→ Input data:
import Summits.CriticalPhenomena.PercolationContinuityZ3.Theorems.PercNearOneGluingNoHeavyLowerTailUpsetExchangeUnion
import HarnessLib

/-!
# `NoHeavyLowerTail` (stmt-CriticalPhenomena-4575) — the THREE-RELAY EXCHANGE: a weak relay `v`, a (glued) strong
# relay `q`, and a spectator `a`

Support file (lemma factory `prim-lf-3` gen 6, seat g7; `--supports stmt-CriticalPhenomena-4575`).  No definitions, no
named facts, no sorries.  Memo: `run/shared/lean/prim/prim-lf-3/LF3-Q9LP.md` §7 (inequality (♠)).

Setting (`Fin n`, ranking weights `w`, block `C` glued: `glue_C w` = weight `1` on every non-loop pair inside `C`).
If `μ_w(v ↔ b) ≤ μ_w(q ↔ b)` for a member `q ∈ C`, then for EVERY vertex `a`:

  `μ_{glue_C w}(v ↔ b, q ↮ b, a ↔ q) ≤ μ_{glue_C w}(q ↔ b, v ↮ b, a ↮ v)`      (`threeRelayExchange`)

("if the weak relay reaches `b`, the strong block does not, and the spectator sits in the block's cluster" is less likely
than "the strong block reaches `b`, the weak relay does not, and the spectator is off the weak relay's cluster").
Proof: `UpsetExchange.upsetExchange_event` with the event `E = {q ↔ a}` (increasing in the open edge cluster of `q`, and
`E ∩ {C internally open}` stays so) gives `μ_g(v ↔ b, q ↔ a) ≤ μ_g(q ↔ b, q ↔ a)`; remove the common part
`{v ↔ b, q ↔ b, q ↔ a}` from both sides and note `{q ↔ b, q ↔ a, v ↮ b} ⊆ {q ↔ b, v ↮ b, a ↮ v}`.
This is the exchange step of the "Theorem 4 with one free port" inequality of the memo (§7):
`μ_G(x ↔ b) − μ_G(a ↔ b, x ↔ A) ≥ w(x,v)·(μ_G(v ↔ b) − μ_G(a ↔ b))` for a one-layer `x` whose other ports dominate `a` and
`v` off `x` — a two-sided, hypothesis-free form of Kozma–Nitzan's Theorem 4 (paper proof in the memo; 0 / 14 272 exact checks).
-/

namespace Summit.CriticalPhenomena.PercolationContinuityZ3.Theorems

open MeasureTheory Set ProbabilityTheory
open Literature.Probability.LatticeModels
open Literature.Probability.Percolation

noncomputable section
open Classical

namespace UpsetExchange

variable {n : ℕ}

/-- **Three-relay exchange.**  `q ∈ C`, `μ_w(v ↔ b) ≤ μ_w(q ↔ b)`; then for every `a`,
`μ_{glue_C w}(v ↔ b ∩ (q ↔ b)ᶜ ∩ a ↔ q) ≤ μ_{glue_C w}(q ↔ b ∩ (v ↔ b)ᶜ ∩ (a ↔ v)ᶜ)`.
[cite: KozmaNitzan2024, Lemma 3(i) and Lemma 5 (pp. 6, 13); VandenbergHaggstromKahn2005, Thm. 1.2] -/
theorem threeRelayExchange (w : Sym2 (Fin n) → unitInterval) (C : Finset (Fin n)) (v q a b : Fin n)
    (hqC : q ∈ C)
    (hyp : (prodBernoulli w).real (openConn v b) ≤ (prodBernoulli w).real (openConn q b)) :
    (prodBernoulli (fun e : Sym2 (Fin n) => if (∀ x ∈ e, x ∈ C) ∧ ¬ e.IsDiag then 1 else w e)).real
        (openConn v b ∩ (openConn q b)ᶜ ∩ openConn a q) ≤
      (prodBernoulli (fun e : Sym2 (Fin n) => if (∀ x ∈ e, x ∈ C) ∧ ¬ e.IsDiag then 1 else w e)).real
        (openConn q b ∩ (openConn v b)ᶜ ∩ (openConn a v)ᶜ) := by
  set g : Sym2 (Fin n) → unitInterval := fun e => if (∀ x ∈ e, x ∈ C) ∧ ¬ e.IsDiag then 1 else w e with hg
  -- the event `{q ↔ a}` is increasing in the open edge cluster of `q`, jointly with `C` internally open
  set E : Set (BondConfig (Fin n)) := openConn q a with hEdef
  have hE : ∀ ω ω' : BondConfig (Fin n), ω ∈ E →
      (∀ e : Sym2 (Fin n), (∀ x ∈ e, x ∈ C) → ¬ e.IsDiag → e ∈ ω) →
      openEdgeCluster ω q ⊆ openEdgeCluster ω' q →
      ω' ∈ E ∧ ∀ e : Sym2 (Fin n), (∀ x ∈ e, x ∈ C) → ¬ e.IsDiag → e ∈ ω' := by
    intro ω ω' hω hF hsub
    have key := mem_openEdgeCluster_of_open_mem C q hqC ω hF
    refine ⟨?_, fun e heS hed => ?_⟩
    · have hqa : (openGraph ω).Reachable q a := hω
      have hqa' : (openGraph ω').Reachable q a := by
        rw [reachable_iff_exists_mem_openEdgeCluster] at hqa ⊢
        rcases hqa with h | ⟨e, he, hae⟩
        · exact Or.inl h
        · exact Or.inr ⟨e, hsub he, hae⟩
      exact hqa'
    · have heω : e ∈ ω := hF e heS hed
      have hSne : ∃ x ∈ e, x ∈ C := by
        induction e using Sym2.ind with
        | h x y => exact ⟨x, Sym2.mem_mk_left x y, heS x (Sym2.mem_mk_left x y)⟩
      exact openEdgeCluster_subset ω' q (hsub (key.2 e heω hed hSne))
  have hx := upsetExchange_event w C v b q E hE hyp
  -- remove the common part `{v ↔ b} ∩ {q ↔ b} ∩ {q ↔ a}` from both sides
  set Z : Set (BondConfig (Fin n)) := openConn v b ∩ openConn q b ∩ E with hZ
  have hL : (prodBernoulli g).real (openConn v b ∩ (openConn q b)ᶜ ∩ openConn a q) =
      (prodBernoulli g).real (openConn v b ∩ E) - (prodBernoulli g).real Z := by
    have hsplit := measureReal_inter_add_sdiff (μ := prodBernoulli g) (s := openConn v b ∩ E)
      (MeasurableSet.of_discrete : MeasurableSet (openConn q b : Set (BondConfig (Fin n)))) (measure_ne_top _ _)
    have h1 : openConn v b ∩ E ∩ openConn q b = Z := by
      rw [hZ]; ext ω; simp only [mem_inter_iff]; tauto
    have h2 : (openConn v b ∩ E) \ openConn q b = openConn v b ∩ (openConn q b)ᶜ ∩ openConn a q := by
      ext ω
      simp only [hEdef, mem_sdiff, mem_inter_iff, mem_compl_iff]
      constructor
      · rintro ⟨⟨hvb, hqa⟩, hqb⟩
        exact ⟨⟨hvb, hqb⟩, (hqa : (openGraph ω).Reachable q a).symm⟩
      · rintro ⟨⟨hvb, hqb⟩, haq⟩
        exact ⟨⟨hvb, (haq : (openGraph ω).Reachable a q).symm⟩, hqb⟩
    rw [h1, h2] at hsplit
    linarith
  have hR : (prodBernoulli g).real (openConn q b ∩ E) - (prodBernoulli g).real Z ≤
      (prodBernoulli g).real (openConn q b ∩ (openConn v b)ᶜ ∩ (openConn a v)ᶜ) := by
    have hsplit := measureReal_inter_add_sdiff (μ := prodBernoulli g) (s := openConn q b ∩ E)
      (MeasurableSet.of_discrete : MeasurableSet (openConn v b : Set (BondConfig (Fin n)))) (measure_ne_top _ _)
    have h1 : openConn q b ∩ E ∩ openConn v b = Z := by
      rw [hZ]; ext ω; simp only [mem_inter_iff]; tauto
    have h2 : (prodBernoulli g).real ((openConn q b ∩ E) \ openConn v b) ≤
        (prodBernoulli g).real (openConn q b ∩ (openConn v b)ᶜ ∩ (openConn a v)ᶜ) := by
      refine measureReal_mono ?_ (measure_ne_top _ _)
      rintro ω ⟨⟨hqb, hqa⟩, hvb⟩
      refine ⟨⟨hqb, hvb⟩, fun hav => hvb ?_⟩
      -- `a ↔ v` together with `q ↔ a`, `q ↔ b` gives `v ↔ b`
      have hqa' : (openGraph ω).Reachable q a := hqa
      have hav' : (openGraph ω).Reachable a v := hav
      have hqb' : (openGraph ω).Reachable q b := hqb
      exact (hav'.symm.trans hqa'.symm).trans hqb'
    rw [h1] at hsplit
    linarith
  calc (prodBernoulli g).real (openConn v b ∩ (openConn q b)ᶜ ∩ openConn a q)
      = (prodBernoulli g).real (openConn v b ∩ E) - (prodBernoulli g).real Z := hL
    _ ≤ (prodBernoulli g).real (openConn q b ∩ E) - (prodBernoulli g).real Z := by linarith
    _ ≤ (prodBernoulli g).real (openConn q b ∩ (openConn v b)ᶜ ∩ (openConn a v)ᶜ) := hR

end UpsetExchange

end

end Summit.CriticalPhenomena.PercolationContinuityZ3.Theorems
/-- **★★★ THE `k`-UNIFORM LIPSCHITZ ROW (1.125) OF THE EFFECTIVE-GAUGE TOWER, BY CAUCHY**: let `κf` be a tower-valued function of the
bottom gauge obeying the recursion of ✓`exists_effGauge` for the double-bar tower of `W` with `κf m 0 = exp ∘ m`; stairs of every
`U̿^{(j)}W`, `j < k`, within `δ` of `1`; `μ` with `‖μ‖ ≤ a` and linear oscillations `≤ ω·2^{j+1}/2^k`; a direction `ν` with `‖ν‖ ≤ n` and
linear oscillations `≤ n·2^{j+1}/2^k`; a scale `r` with `n ≤ r/4` and `160(a + r + δ + 5(ω + r)) ≤ 1/4`.  Then the nonlinear part
`C(m) := log κf(m)_k(y) − (Q′_k m)(y)` satisfies `‖C(μ + ν) − C(μ)‖ ≤ 2·M·n/r`, `M := 640(a + r + δ + 5(ω + r))(ω + r)` — the value bound
of ✓`norm_mlog_effGauge_top_sub_siteAvgIter_le` on the complex ball `|τ| < r/n` around `μ` along `ν`, turned into a Lipschitz bound by
§1; constant independent of `k` (the `hC125` row of ✓`B8SectEKLevelFamily` with `α₃ ↦ α₃ + δ̄`, LEAD-H 11:30:32Z).
[cite: Balaban1985RegularSpaces, Sect. E (1.122)-(1.125) pp.96-97] -/
theorem norm_Cnl_sub_Cnl_le [Nonempty (Idx P)] (W : GaugeField P 0 𝔸ˣ) (κf : (Site P 0 → 𝔸) → (i : ℕ) → GaugeTransf P i 𝔸ˣ)
    (hs : ∀ (m : Site P 0 → 𝔸) (i : ℕ) (y : Site P (i + 1)),
      κf m (i + 1) y = (vframeU (gaugeActT (κf m i) (dbarIterU i W)) y)⁻¹ * κf m i (emb y) * vframeU (dbarIterU i W) y)
    (h0 : ∀ (m : Site P 0 → 𝔸) (x : Site P 0), ((κf m 0 x : 𝔸ˣ) : 𝔸) = exp (m x))
    {a δ ω n r : ℝ} (hδ : 0 ≤ δ) (hω : 0 ≤ ω) (hn : 0 ≤ n) (hr0 : 0 < r) (hnr : n ≤ r / 4) (k : ℕ)
    (hH : ∀ j < k, ∀ (y : Site P (j + 1)) (idx : Idx P),
      ‖((holT (dbarIterU j W) (emb y) (stairWord idx.2.1 (off idx.1)) : 𝔸ˣ) : 𝔸) - 1‖ ≤ δ)
    (μ ν : Site P 0 → 𝔸) (ha : ∀ x, ‖μ x‖ ≤ a) (hνn : ∀ x, ‖ν x‖ ≤ n)
    (hosc : ∀ j < k, ∀ (y : Site P (j + 1)) (idx : Idx P),
      ‖siteAvgIter j μ (walkEnd (emb y) (stairWord idx.2.1 (off idx.1))) - siteAvgIter j μ (emb y)‖ ≤ ω * 2 ^ (j + 1) / 2 ^ k)
    (hνosc : ∀ j < k, ∀ (y : Site P (j + 1)) (idx : Idx P),
      ‖siteAvgIter j ν (walkEnd (emb y) (stairWord idx.2.1 (off idx.1))) - siteAvgIter j ν (emb y)‖ ≤ n * 2 ^ (j + 1) / 2 ^ k)
    (hr : 160 * (a + r + δ + 5 * (ω + r)) ≤ 1 / 4) (y : Site P k) :
    ‖(mlog ((κf (μ + ν) k y : 𝔸ˣ) : 𝔸) - siteAvgIter k (μ + ν) y) - (mlog ((κf μ k y : 𝔸ˣ) : 𝔸) - siteAvgIter k μ y)‖ ≤
      2 * (640 * (a + r + δ + 5 * (ω + r)) * (ω + r)) * n / r := by
  have ha0 : 0 ≤ a := (norm_nonneg _).trans (ha (emb (Classical.arbitrary (Site P 1))))
  set M : ℝ := 640 * (a + r + δ + 5 * (ω + r)) * (ω + r) with hMdef
  have hM0 : 0 ≤ M := by positivity
  -- the trivial case `n = 0`
  rcases hn.eq_or_lt with hn0 | hnpos
  · have hν : ν = 0 := by funext x; have := hνn x; rw [← hn0] at this; exact norm_le_zero_iff.mp this
    rw [hν, add_zero, sub_self, norm_zero, ← hn0]; positivity
  -- the function along the line and its value bound on the ball of radius `R = r/n`
  set R : ℝ := r / n with hR
  have hRpos : 0 < R := by positivity
  set g : ℂ → 𝔸 := fun τ => mlog ((κf (μ + τ • ν) k y : 𝔸ˣ) : 𝔸) - siteAvgIter k (μ + τ • ν) y with hg
  have hline : ∀ τ : ℂ, ‖τ‖ < R →
      (∀ x, ‖(μ + τ • ν) x‖ ≤ a + r) ∧
      (∀ j < k, ∀ (y : Site P (j + 1)) (idx : Idx P),
        ‖siteAvgIter j (μ + τ • ν) (walkEnd (emb y) (stairWord idx.2.1 (off idx.1))) - siteAvgIter j (μ + τ • ν) (emb y)‖ ≤
          (ω + r) * 2 ^ (j + 1) / 2 ^ k) := by
    intro τ hτ
    have hτn : ‖τ‖ * n ≤ r := by
      rw [hR, lt_div_iff₀ hnpos] at hτ; exact hτ.le
    refine ⟨fun x => ?_, fun j hj y' idx => ?_⟩
    · calc ‖(μ + τ • ν) x‖ = ‖μ x + τ • ν x‖ := rfl
        _ ≤ ‖μ x‖ + ‖τ‖ * ‖ν x‖ := (norm_add_le _ _).trans (by rw [norm_smul])
        _ ≤ a + ‖τ‖ * n := add_le_add (ha x) (mul_le_mul_of_nonneg_left (hνn x) (norm_nonneg _))
        _ ≤ a + r := by linarith
    · rw [siteAvgIter_add_smul μ ν τ j]
      simp only [Pi.add_apply, Pi.smul_apply]
      have e1 := hosc j hj y' idx
      have e2 := hνosc j hj y' idx
      have h2k : (0 : ℝ) ≤ 2 ^ (j + 1) / 2 ^ k := by positivity
      calc _ = ‖(siteAvgIter j μ (walkEnd (emb y') (stairWord idx.2.1 (off idx.1))) - siteAvgIter j μ (emb y')) +
            τ • (siteAvgIter j ν (walkEnd (emb y') (stairWord idx.2.1 (off idx.1))) - siteAvgIter j ν (emb y'))‖ := by
              congr 1; rw [smul_sub]; abel
        _ ≤ ω * 2 ^ (j + 1) / 2 ^ k + ‖τ‖ * (n * 2 ^ (j + 1) / 2 ^ k) :=
            (norm_add_le _ _).trans (add_le_add e1 (by rw [norm_smul]; exact mul_le_mul_of_nonneg_left e2 (norm_nonneg _)))
        _ ≤ (ω + r) * 2 ^ (j + 1) / 2 ^ k := by
            have : ‖τ‖ * (n * 2 ^ (j + 1) / 2 ^ k) = (‖τ‖ * n) * (2 ^ (j + 1) / 2 ^ k) := by ring
            rw [this, mul_div_assoc, mul_div_assoc, add_mul]
            linarith [mul_le_mul_of_nonneg_right hτn h2k]
  have hωr : 0 ≤ ω + r := by positivity
  have hrk : 160 * ((a + r) + δ + 5 * (ω + r)) ≤ 1 / 4 := by linarith
  -- the size row on the ball: every level is `exp ∘ log`, and the value bound `‖g τ‖ ≤ M`
  have htower : ∀ τ : ℂ, ‖τ‖ < R → ∀ j ≤ k, ∀ x : Site P j,
      exp (mlog ((κf (μ + τ • ν) j x : 𝔸ˣ) : 𝔸)) = ((κf (μ + τ • ν) j x : 𝔸ˣ) : 𝔸) ∧
        ‖mlog ((κf (μ + τ • ν) j x : 𝔸ˣ) : 𝔸) - siteAvgIter j (μ + τ • ν) x‖ ≤
          4 * (160 * ((a + r) + δ + 5 * (ω + r))) * (ω + r) * (2 ^ j / 2 ^ k) := fun τ hτ =>
    exp_mlog_and_norm_mlog_effGauge_sub_siteAvgIter_le W (κf (μ + τ • ν)) (hs _) (μ + τ • ν) (h0 _) hδ hωr (hline τ hτ).1 k hH
      (hline τ hτ).2 hrk
  have hbound : ∀ τ ∈ ball (0 : ℂ) R, ‖g τ‖ ≤ M := by
    intro τ hτ
    rw [mem_ball, dist_zero_right] at hτ
    have h := (htower τ hτ k le_rfl y).2
    have h2k : (2 : ℝ) ^ k / 2 ^ k = 1 := div_self (by positivity)
    rw [h2k, mul_one] at h
    exact h.trans (le_of_eq (by rw [hMdef]; ring))
  -- differentiability of `g` on the ball: analyticity of the tower (§3) and of the linear part
  have hdiff : DifferentiableOn ℂ g (ball (0 : ℂ) R) := by
    intro τ₀ hτ₀
    rw [mem_ball, dist_zero_right] at hτ₀
    have hsize : ∀ j ≤ k, ∀ x : Site P j, ‖mlog ((κf (μ + τ₀ • ν) j x : 𝔸ˣ) : 𝔸)‖ ≤ (a + r) + (ω + r) := by
      intro j hj x
      have h := (htower τ₀ hτ₀ j hj x).2
      have hQ : ‖siteAvgIter j (μ + τ₀ • ν) x‖ ≤ a + r :=
        norm_siteAvgIter_le _ (by positivity) (hline τ₀ hτ₀).1 j x
      have hjk : (2 : ℝ) ^ j / 2 ^ k ≤ 1 := by
        rw [div_le_one (by positivity)]; exact pow_le_pow_right₀ (by norm_num) hj
      have h4 : 4 * (160 * ((a + r) + δ + 5 * (ω + r))) * (ω + r) * (2 ^ j / 2 ^ k) ≤ ω + r := by
        have : 4 * (160 * ((a + r) + δ + 5 * (ω + r))) * (ω + r) * (2 ^ j / 2 ^ k) ≤
            4 * (160 * ((a + r) + δ + 5 * (ω + r))) * (ω + r) * 1 :=
          mul_le_mul_of_nonneg_left hjk (by positivity)
        nlinarith
      calc _ = ‖(mlog ((κf (μ + τ₀ • ν) j x : 𝔸ˣ) : 𝔸) - siteAvgIter j (μ + τ₀ • ν) x) + siteAvgIter j (μ + τ₀ • ν) x‖ := by
            rw [sub_add_cancel]
        _ ≤ (ω + r) + (a + r) := (norm_add_le _ _).trans (add_le_add (h.trans h4) hQ)
        _ = (a + r) + (ω + r) := add_comm _ _
    have hdisc : ∀ i < k, ∀ (y' : Site P (i + 1)) (idx : Idx P),
        ‖((holT (dbarIterU i W) (emb y') (stairWord idx.2.1 (off idx.1)) : 𝔸ˣ) : 𝔸) *
            (((κf (μ + τ₀ • ν) i (walkEnd (emb y') (stairWord idx.2.1 (off idx.1))))⁻¹ * κf (μ + τ₀ • ν) i (emb y') : 𝔸ˣ) : 𝔸) -
              1‖ < 1 := by
      intro i hi y' idx
      exact norm_stairRel_sub_one_lt_one _ (κf (μ + τ₀ • ν) i) (fun x => mlog ((κf (μ + τ₀ • ν) i x : 𝔸ˣ) : 𝔸)) _ _
        (fun x => ((htower τ₀ hτ₀ i hi.le x).1).symm) (hH i hi y' idx) (hsize i hi.le _) (hsize i hi.le _) (by linarith) (by linarith)
    have hval := (analyticAt_effGauge_line W κf hs h0 μ ν τ₀ k hdisc k le_rfl y).1
    have htop : ‖((κf (μ + τ₀ • ν) k y : 𝔸ˣ) : 𝔸) - 1‖ < 1 := by
      rw [← (htower τ₀ hτ₀ k le_rfl y).1]
      have h4 : ‖mlog ((κf (μ + τ₀ • ν) k y : 𝔸ˣ) : 𝔸)‖ + ‖(0 : 𝔸)‖ ≤ 1 / 4 := by
        rw [norm_zero, add_zero]; linarith [hsize k le_rfl y]
      simpa only [exp_zero, mul_one] using norm_expMul_sub_one_lt_one h4
    have hlog : AnalyticAt ℂ (fun τ : ℂ => mlog ((κf (μ + τ • ν) k y : 𝔸ˣ) : 𝔸)) τ₀ :=
      (MatrixLog.analyticAt_mlog htop).fun_comp_of_eq hval rfl
    have hlinpart : AnalyticAt ℂ (fun τ : ℂ => siteAvgIter k (μ + τ • ν) y) τ₀ := by
      have : (fun τ : ℂ => siteAvgIter k (μ + τ • ν) y) = fun τ => siteAvgIter k μ y + τ • siteAvgIter k ν y := by
        funext τ; rw [siteAvgIter_add_smul μ ν τ k]; rfl
      rw [this]
      exact analyticAt_const.add (analyticAt_id.smul analyticAt_const)
    exact (hlog.sub hlinpart).differentiableAt.differentiableWithinAt
  -- Cauchy ⇒ Lipschitz between `τ = 1` and `τ = 0`
  have hR4 : 4 ≤ R := by rw [hR, le_div_iff₀ hnpos]; linarith
  have h1 : (1 : ℂ) ∈ ball (0 : ℂ) (R / 2) := by rw [mem_ball, dist_zero_right, norm_one]; linarith
  have h0' : (0 : ℂ) ∈ ball (0 : ℂ) (R / 2) := mem_ball_self (by linarith)
  have hlip := norm_sub_le_of_bound_on_ball hRpos hdiff hbound h1 h0'
  have hg1 : g 1 = mlog ((κf (μ + ν) k y : 𝔸ˣ) : 𝔸) - siteAvgIter k (μ + ν) y := by rw [hg]; simp only [one_smul]
  have hg0 : g 0 = mlog ((κf μ k y : 𝔸ˣ) : 𝔸) - siteAvgIter k μ y := by rw [hg]; simp only [zero_smul, add_zero]
  rw [← hg1, ← hg0]
  calc ‖g 1 - g 0‖ ≤ 2 * M / R * ‖(1 : ℂ) - 0‖ := hlip
    _ = 2 * M * n / r := by rw [sub_zero, norm_one, mul_one, hR]; field_simp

→ Work to be completed: Please give an exact copy of the entries above, from the line with "n ≤ r / 4) (k : ℕ)" down to the line with "(hr : 160 *", inclusive, and nothing else.

→ Result for this task:
    {a δ ω n r : ℝ} (hδ : 0 ≤ δ) (hω : 0 ≤ ω) (hn : 0 ≤ n) (hr0 : 0 < r) (hnr : n ≤ r / 4) (k : ℕ)
    (hH : ∀ j < k, ∀ (y : Site P (j + 1)) (idx : Idx P),
      ‖((holT (dbarIterU j W) (emb y) (stairWord idx.2.1 (off idx.1)) : 𝔸ˣ) : 𝔸) - 1‖ ≤ δ)
    (μ ν : Site P 0 → 𝔸) (ha : ∀ x, ‖μ x‖ ≤ a) (hνn : ∀ x, ‖ν x‖ ≤ n)
    (hosc : ∀ j < k, ∀ (y : Site P (j + 1)) (idx : Idx P),
      ‖siteAvgIter j μ (walkEnd (emb y) (stairWord idx.2.1 (off idx.1))) - siteAvgIter j μ (emb y)‖ ≤ ω * 2 ^ (j + 1) / 2 ^ k)
    (hνosc : ∀ j < k, ∀ (y : Site P (j + 1)) (idx : Idx P),
      ‖siteAvgIter j ν (walkEnd (emb y) (stairWord idx.2.1 (off idx.1))) - siteAvgIter j ν (emb y)‖ ≤ n * 2 ^ (j + 1) / 2 ^ k)
    (hr : 160 * (a + r + δ + 5 * (ω + r)) ≤ 1 / 4) (y : Site P k) :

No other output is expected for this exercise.